Activity:
Every line with the word "statements" in it should be extracted from the data that follows.

Available records:
****

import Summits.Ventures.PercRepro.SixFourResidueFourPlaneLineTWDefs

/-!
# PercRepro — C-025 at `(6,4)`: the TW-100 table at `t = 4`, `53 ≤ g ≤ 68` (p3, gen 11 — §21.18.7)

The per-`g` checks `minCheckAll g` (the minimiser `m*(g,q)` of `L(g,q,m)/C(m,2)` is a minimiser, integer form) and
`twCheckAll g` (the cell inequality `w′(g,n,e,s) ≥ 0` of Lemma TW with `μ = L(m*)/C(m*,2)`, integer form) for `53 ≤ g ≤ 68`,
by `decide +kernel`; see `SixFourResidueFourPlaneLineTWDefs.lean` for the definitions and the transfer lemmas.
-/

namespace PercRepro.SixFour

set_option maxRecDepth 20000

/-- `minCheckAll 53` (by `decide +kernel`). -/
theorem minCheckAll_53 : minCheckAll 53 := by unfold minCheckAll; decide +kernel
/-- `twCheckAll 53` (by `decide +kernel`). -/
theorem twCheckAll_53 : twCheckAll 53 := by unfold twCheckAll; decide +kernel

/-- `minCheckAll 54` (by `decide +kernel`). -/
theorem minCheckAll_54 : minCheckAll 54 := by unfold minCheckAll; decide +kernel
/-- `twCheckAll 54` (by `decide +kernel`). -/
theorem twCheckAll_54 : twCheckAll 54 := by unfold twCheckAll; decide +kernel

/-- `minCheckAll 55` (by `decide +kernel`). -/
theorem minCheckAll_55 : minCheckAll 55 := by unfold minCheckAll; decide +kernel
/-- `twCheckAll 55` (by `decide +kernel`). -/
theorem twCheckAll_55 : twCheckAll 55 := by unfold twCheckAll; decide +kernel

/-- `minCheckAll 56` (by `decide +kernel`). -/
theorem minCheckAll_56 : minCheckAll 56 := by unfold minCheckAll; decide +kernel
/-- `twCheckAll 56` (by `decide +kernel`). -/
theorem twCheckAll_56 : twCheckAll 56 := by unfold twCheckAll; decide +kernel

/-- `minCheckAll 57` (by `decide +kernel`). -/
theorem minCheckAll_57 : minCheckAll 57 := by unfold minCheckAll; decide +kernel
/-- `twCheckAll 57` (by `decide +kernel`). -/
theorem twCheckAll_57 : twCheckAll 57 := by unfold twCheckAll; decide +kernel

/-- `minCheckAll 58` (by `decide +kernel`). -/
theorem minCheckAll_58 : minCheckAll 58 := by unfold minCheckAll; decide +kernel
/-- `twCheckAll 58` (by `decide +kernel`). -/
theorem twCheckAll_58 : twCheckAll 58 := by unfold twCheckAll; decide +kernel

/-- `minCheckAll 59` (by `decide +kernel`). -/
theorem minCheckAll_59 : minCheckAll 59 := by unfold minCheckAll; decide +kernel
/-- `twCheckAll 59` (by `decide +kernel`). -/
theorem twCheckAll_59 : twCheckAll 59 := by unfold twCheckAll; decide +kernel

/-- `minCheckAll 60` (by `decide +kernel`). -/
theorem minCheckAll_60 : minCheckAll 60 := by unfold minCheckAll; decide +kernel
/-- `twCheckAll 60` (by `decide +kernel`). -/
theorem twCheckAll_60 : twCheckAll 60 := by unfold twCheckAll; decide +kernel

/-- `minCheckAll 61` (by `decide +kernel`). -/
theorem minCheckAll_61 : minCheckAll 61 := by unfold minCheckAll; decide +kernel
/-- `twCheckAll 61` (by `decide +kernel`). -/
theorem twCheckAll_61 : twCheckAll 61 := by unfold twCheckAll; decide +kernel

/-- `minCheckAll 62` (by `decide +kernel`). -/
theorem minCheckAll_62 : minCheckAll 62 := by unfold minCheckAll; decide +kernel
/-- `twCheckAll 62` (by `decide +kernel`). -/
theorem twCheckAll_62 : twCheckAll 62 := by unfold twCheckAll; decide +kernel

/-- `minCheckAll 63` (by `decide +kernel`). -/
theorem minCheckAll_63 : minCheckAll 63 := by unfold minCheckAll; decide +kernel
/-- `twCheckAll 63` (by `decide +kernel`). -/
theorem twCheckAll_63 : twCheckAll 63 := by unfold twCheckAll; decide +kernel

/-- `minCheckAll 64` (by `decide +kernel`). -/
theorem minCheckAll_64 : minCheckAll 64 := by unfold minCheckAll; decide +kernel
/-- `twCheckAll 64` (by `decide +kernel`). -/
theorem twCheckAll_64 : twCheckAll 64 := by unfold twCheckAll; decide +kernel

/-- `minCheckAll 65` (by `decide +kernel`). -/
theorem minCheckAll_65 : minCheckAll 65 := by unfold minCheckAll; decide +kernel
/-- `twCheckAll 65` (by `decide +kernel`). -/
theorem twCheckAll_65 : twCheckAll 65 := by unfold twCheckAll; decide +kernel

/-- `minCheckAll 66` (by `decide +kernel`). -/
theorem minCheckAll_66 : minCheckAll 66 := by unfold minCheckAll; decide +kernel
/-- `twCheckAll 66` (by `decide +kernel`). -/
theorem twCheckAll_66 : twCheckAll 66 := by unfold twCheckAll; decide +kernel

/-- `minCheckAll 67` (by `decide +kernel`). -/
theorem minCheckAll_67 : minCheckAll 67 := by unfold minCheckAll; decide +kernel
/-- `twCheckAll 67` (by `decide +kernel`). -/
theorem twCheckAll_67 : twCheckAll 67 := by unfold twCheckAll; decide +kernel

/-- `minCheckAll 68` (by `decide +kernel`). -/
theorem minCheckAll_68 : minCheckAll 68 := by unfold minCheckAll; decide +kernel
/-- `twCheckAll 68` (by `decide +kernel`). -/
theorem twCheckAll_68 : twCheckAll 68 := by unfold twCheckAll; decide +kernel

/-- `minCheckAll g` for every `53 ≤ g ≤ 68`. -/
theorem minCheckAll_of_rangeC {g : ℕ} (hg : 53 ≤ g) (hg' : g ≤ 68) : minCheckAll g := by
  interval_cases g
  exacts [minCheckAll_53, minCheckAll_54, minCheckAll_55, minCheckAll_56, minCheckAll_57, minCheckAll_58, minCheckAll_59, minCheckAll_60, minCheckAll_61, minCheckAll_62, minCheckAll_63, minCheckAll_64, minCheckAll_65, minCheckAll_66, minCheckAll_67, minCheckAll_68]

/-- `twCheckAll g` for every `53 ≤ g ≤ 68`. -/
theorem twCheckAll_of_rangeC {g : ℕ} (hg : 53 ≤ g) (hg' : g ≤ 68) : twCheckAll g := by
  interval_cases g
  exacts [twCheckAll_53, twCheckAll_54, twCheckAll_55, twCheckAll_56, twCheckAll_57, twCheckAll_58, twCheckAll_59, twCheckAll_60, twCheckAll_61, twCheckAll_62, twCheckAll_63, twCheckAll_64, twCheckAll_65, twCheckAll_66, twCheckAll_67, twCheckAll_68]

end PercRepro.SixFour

****

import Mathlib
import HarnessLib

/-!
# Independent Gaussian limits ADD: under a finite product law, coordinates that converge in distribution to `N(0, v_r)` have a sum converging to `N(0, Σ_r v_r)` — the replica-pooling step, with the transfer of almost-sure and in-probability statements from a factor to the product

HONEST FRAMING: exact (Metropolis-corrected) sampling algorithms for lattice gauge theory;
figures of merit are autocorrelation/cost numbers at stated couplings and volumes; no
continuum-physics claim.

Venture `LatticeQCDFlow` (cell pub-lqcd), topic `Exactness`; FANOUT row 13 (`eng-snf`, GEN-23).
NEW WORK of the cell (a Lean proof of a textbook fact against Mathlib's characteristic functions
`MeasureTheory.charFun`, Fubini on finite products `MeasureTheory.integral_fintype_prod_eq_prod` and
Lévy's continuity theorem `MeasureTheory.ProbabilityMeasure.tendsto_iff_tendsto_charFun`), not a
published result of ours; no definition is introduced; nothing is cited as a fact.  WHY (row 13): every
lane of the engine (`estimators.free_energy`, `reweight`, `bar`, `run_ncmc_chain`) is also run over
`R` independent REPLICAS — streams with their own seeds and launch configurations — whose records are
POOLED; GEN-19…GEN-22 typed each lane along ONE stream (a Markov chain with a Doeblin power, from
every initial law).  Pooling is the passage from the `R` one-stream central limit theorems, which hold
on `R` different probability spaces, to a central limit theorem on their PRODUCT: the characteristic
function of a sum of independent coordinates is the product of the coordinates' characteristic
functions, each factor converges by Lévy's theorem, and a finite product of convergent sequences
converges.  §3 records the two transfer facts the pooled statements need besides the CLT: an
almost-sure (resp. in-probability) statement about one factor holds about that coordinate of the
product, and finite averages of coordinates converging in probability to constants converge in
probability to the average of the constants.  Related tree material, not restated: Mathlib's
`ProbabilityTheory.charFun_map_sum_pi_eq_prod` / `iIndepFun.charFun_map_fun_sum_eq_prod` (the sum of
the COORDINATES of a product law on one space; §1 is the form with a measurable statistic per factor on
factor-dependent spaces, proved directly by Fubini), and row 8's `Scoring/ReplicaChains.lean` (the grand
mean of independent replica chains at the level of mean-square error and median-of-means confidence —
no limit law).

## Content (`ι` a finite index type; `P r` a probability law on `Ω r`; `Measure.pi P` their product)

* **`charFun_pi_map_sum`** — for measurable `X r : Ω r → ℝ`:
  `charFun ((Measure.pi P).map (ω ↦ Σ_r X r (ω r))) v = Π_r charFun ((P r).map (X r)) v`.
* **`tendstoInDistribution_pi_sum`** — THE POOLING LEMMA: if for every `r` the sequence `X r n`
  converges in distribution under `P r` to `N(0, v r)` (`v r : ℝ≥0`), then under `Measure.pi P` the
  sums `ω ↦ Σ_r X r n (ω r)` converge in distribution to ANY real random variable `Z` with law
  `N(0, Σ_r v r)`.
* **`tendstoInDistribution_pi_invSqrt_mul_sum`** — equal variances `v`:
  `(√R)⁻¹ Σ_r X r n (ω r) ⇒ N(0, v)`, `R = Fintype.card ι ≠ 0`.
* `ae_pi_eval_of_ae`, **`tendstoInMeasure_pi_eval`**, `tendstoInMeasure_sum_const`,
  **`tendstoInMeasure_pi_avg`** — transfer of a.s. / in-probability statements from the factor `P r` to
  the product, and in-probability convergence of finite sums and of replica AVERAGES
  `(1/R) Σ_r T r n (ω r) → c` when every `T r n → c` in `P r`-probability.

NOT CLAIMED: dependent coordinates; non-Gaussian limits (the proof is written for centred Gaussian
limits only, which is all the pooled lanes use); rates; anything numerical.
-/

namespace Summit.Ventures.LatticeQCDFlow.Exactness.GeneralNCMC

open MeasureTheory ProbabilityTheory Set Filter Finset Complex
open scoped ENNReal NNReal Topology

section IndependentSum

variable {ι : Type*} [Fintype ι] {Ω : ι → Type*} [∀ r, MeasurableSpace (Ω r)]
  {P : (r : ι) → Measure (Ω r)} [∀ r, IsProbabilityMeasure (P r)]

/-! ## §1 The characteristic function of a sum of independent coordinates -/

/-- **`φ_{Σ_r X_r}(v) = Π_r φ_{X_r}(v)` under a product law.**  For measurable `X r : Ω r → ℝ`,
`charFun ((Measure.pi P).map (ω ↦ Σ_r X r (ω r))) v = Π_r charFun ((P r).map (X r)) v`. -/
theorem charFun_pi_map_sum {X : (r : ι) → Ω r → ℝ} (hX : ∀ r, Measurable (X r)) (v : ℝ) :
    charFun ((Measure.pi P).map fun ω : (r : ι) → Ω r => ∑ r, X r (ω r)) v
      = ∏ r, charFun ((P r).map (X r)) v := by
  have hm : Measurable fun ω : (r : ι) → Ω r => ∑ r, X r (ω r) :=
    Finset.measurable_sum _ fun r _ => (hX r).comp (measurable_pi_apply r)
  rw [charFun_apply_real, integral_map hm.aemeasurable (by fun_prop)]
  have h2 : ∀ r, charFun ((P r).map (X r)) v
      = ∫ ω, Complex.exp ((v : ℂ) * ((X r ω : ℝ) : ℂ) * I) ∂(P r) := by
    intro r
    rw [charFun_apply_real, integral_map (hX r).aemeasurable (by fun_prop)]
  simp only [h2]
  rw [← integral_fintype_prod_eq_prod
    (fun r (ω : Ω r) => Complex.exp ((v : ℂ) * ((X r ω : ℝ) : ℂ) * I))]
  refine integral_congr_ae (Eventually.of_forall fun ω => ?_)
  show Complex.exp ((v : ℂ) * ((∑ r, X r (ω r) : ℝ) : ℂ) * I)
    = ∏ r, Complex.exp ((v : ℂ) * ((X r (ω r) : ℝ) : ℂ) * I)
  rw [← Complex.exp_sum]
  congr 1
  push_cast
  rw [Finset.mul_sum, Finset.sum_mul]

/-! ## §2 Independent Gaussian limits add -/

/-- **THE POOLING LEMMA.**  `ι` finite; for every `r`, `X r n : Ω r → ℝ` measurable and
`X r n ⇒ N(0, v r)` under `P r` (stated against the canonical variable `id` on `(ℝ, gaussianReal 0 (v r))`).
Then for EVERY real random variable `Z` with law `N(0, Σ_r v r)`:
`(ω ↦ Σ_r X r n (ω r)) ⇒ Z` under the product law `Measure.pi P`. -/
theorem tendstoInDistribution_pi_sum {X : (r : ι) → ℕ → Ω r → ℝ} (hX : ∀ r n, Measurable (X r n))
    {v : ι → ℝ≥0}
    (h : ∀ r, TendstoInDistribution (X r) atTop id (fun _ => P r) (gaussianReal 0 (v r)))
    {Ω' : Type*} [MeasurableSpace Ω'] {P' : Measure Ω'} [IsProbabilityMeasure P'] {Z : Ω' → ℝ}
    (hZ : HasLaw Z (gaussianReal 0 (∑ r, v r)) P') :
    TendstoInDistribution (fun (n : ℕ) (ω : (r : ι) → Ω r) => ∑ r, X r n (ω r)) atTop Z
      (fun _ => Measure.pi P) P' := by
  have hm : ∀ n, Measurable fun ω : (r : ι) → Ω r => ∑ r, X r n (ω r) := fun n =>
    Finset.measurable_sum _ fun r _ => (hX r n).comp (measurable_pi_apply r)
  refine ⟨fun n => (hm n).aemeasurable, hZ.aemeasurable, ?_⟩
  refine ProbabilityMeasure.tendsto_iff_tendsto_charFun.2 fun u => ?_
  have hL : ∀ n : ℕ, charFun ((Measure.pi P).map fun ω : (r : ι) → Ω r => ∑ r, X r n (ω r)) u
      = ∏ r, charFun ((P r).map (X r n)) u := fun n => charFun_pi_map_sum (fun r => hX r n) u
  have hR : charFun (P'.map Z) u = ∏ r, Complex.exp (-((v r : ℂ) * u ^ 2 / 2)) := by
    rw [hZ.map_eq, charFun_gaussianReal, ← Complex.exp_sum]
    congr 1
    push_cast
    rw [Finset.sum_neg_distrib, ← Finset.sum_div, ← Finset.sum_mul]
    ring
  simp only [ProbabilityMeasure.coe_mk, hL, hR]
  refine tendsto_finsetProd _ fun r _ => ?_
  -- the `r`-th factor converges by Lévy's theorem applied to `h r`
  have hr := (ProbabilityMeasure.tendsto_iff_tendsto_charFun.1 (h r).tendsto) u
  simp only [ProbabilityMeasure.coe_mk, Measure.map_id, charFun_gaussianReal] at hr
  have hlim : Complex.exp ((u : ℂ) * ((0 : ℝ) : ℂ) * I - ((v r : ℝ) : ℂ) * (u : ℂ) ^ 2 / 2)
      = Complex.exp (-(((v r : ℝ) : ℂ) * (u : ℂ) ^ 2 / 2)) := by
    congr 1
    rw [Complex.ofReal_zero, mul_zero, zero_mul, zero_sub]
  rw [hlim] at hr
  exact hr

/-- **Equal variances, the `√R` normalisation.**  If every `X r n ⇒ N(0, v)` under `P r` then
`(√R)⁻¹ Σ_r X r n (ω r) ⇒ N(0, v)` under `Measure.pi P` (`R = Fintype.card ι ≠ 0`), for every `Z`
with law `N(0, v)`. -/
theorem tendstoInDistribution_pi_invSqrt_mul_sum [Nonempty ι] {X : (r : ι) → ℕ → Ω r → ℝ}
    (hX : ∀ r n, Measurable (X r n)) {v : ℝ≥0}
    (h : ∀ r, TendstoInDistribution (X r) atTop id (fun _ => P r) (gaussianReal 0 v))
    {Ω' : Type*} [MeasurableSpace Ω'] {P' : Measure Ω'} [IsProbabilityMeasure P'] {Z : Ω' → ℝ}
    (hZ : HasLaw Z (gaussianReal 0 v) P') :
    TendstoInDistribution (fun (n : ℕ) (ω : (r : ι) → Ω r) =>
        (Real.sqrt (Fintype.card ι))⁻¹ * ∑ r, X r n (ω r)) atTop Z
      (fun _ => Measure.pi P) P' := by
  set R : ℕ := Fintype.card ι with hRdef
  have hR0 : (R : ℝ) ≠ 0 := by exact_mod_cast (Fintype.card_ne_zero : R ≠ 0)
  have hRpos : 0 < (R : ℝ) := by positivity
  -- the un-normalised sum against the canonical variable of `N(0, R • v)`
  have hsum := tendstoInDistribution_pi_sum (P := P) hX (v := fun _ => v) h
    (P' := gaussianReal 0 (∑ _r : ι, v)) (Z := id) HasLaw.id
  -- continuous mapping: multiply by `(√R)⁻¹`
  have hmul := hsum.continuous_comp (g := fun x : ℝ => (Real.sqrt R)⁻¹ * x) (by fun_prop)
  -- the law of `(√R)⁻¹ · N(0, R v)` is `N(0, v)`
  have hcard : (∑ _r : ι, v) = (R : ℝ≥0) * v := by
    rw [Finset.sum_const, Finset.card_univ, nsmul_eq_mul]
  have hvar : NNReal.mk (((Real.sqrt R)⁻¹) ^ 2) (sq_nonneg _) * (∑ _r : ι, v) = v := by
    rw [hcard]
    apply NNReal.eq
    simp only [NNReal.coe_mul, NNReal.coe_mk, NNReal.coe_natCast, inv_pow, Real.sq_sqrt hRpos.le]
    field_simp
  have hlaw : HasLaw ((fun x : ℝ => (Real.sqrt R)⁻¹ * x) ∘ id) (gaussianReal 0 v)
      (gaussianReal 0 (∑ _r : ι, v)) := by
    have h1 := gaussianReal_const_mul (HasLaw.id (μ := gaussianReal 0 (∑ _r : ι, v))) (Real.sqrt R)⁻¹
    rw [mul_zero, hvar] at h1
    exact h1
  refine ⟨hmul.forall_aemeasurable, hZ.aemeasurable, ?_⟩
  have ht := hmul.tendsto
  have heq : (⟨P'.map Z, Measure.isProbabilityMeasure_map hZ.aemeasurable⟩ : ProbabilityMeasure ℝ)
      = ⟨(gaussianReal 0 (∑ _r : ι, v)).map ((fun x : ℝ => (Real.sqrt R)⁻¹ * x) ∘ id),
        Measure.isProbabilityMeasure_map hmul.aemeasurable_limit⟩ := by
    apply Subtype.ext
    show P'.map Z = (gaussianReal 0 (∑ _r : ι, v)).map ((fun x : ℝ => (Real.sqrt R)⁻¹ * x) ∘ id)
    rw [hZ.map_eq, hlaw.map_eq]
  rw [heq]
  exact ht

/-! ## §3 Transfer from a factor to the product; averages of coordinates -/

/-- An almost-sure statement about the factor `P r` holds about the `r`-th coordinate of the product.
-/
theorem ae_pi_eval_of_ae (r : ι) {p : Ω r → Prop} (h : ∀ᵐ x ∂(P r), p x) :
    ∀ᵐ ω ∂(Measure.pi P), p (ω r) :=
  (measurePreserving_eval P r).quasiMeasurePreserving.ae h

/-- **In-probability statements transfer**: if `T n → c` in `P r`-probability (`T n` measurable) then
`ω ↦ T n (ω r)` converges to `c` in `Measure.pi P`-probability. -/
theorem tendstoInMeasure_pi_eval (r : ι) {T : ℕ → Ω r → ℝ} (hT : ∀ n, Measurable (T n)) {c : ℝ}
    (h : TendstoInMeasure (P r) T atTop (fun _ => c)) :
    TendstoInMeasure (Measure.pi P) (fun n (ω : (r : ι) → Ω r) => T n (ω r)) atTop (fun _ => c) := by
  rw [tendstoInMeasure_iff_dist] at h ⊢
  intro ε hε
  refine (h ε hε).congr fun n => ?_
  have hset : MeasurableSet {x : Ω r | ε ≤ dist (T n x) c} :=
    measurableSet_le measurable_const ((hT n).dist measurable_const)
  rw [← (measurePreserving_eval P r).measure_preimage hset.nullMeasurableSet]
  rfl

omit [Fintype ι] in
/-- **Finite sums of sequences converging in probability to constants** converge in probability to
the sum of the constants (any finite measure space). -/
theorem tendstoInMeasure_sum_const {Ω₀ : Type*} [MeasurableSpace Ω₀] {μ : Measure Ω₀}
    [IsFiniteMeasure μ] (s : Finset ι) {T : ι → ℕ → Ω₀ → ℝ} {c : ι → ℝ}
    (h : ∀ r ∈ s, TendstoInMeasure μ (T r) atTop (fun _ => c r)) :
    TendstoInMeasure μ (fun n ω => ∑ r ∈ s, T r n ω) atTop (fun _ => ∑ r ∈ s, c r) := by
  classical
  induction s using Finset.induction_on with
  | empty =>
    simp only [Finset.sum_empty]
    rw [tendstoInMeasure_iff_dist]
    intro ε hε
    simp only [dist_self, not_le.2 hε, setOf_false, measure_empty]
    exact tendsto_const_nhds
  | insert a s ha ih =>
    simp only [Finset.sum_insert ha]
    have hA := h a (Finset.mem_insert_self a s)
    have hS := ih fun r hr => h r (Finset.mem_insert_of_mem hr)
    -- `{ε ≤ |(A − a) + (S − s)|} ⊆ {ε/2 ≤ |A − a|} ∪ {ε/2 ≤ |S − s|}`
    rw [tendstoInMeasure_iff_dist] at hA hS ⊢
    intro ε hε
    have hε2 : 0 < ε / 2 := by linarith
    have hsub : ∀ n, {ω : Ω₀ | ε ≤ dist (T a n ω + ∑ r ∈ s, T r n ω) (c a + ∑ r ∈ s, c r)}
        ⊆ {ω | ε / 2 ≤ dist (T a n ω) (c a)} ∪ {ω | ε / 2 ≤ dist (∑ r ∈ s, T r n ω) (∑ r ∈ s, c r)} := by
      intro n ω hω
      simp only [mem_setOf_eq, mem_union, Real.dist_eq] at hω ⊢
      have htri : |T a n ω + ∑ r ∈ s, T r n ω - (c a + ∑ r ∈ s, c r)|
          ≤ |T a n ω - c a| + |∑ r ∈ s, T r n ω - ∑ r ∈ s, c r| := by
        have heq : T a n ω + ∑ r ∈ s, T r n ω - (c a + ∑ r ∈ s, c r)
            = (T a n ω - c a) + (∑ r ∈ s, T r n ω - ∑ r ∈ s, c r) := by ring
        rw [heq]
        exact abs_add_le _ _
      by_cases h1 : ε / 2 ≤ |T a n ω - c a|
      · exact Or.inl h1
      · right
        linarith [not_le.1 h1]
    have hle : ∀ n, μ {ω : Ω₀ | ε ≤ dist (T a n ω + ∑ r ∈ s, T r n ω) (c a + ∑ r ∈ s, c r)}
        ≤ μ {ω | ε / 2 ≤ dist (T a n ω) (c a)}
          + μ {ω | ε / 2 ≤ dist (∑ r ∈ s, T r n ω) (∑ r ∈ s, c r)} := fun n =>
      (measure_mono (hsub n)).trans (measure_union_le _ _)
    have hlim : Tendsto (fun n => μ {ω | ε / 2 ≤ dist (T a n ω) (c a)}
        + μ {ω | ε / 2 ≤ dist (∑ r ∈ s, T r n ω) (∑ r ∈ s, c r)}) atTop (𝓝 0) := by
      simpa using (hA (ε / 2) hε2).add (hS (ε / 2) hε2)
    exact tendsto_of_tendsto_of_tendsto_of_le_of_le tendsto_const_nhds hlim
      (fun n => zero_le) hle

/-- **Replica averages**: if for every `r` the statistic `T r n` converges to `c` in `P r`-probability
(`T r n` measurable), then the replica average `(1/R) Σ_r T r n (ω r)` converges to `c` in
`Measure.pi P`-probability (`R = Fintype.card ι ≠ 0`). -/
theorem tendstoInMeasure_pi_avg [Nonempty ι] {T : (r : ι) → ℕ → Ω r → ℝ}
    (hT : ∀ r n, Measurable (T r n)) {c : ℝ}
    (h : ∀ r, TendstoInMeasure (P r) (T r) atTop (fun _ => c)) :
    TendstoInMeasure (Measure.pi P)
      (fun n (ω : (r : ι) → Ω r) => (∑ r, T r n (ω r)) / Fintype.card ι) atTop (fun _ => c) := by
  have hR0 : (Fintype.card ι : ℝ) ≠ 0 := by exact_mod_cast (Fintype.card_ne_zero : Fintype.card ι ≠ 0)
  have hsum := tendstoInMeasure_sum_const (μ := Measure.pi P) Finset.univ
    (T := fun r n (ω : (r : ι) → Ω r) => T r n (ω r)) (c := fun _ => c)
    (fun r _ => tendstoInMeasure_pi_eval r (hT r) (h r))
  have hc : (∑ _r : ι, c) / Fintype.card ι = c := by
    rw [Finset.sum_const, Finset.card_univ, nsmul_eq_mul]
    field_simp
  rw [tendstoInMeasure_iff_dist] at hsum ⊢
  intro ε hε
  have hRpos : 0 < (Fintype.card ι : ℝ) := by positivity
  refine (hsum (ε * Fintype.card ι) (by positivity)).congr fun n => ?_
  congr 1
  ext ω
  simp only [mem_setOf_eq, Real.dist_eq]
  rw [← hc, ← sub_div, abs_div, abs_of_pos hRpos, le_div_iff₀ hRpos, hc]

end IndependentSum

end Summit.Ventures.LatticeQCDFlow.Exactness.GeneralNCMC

****

Answer for this exercise:
# Independent Gaussian limits ADD: under a finite product law, coordinates that converge in distribution to `N(0, v_r)` have a sum converging to `N(0, Σ_r v_r)` — the replica-pooling step, with the transfer of almost-sure and in-probability statements from a factor to the product
converges.  §3 records the two transfer facts the pooled statements need besides the CLT: an
  **`tendstoInMeasure_pi_avg`** — transfer of a.s. / in-probability statements from the factor `P r` to
/-- **In-probability statements transfer**: if `T n → c` in `P r`-probability (`T n` measurable) then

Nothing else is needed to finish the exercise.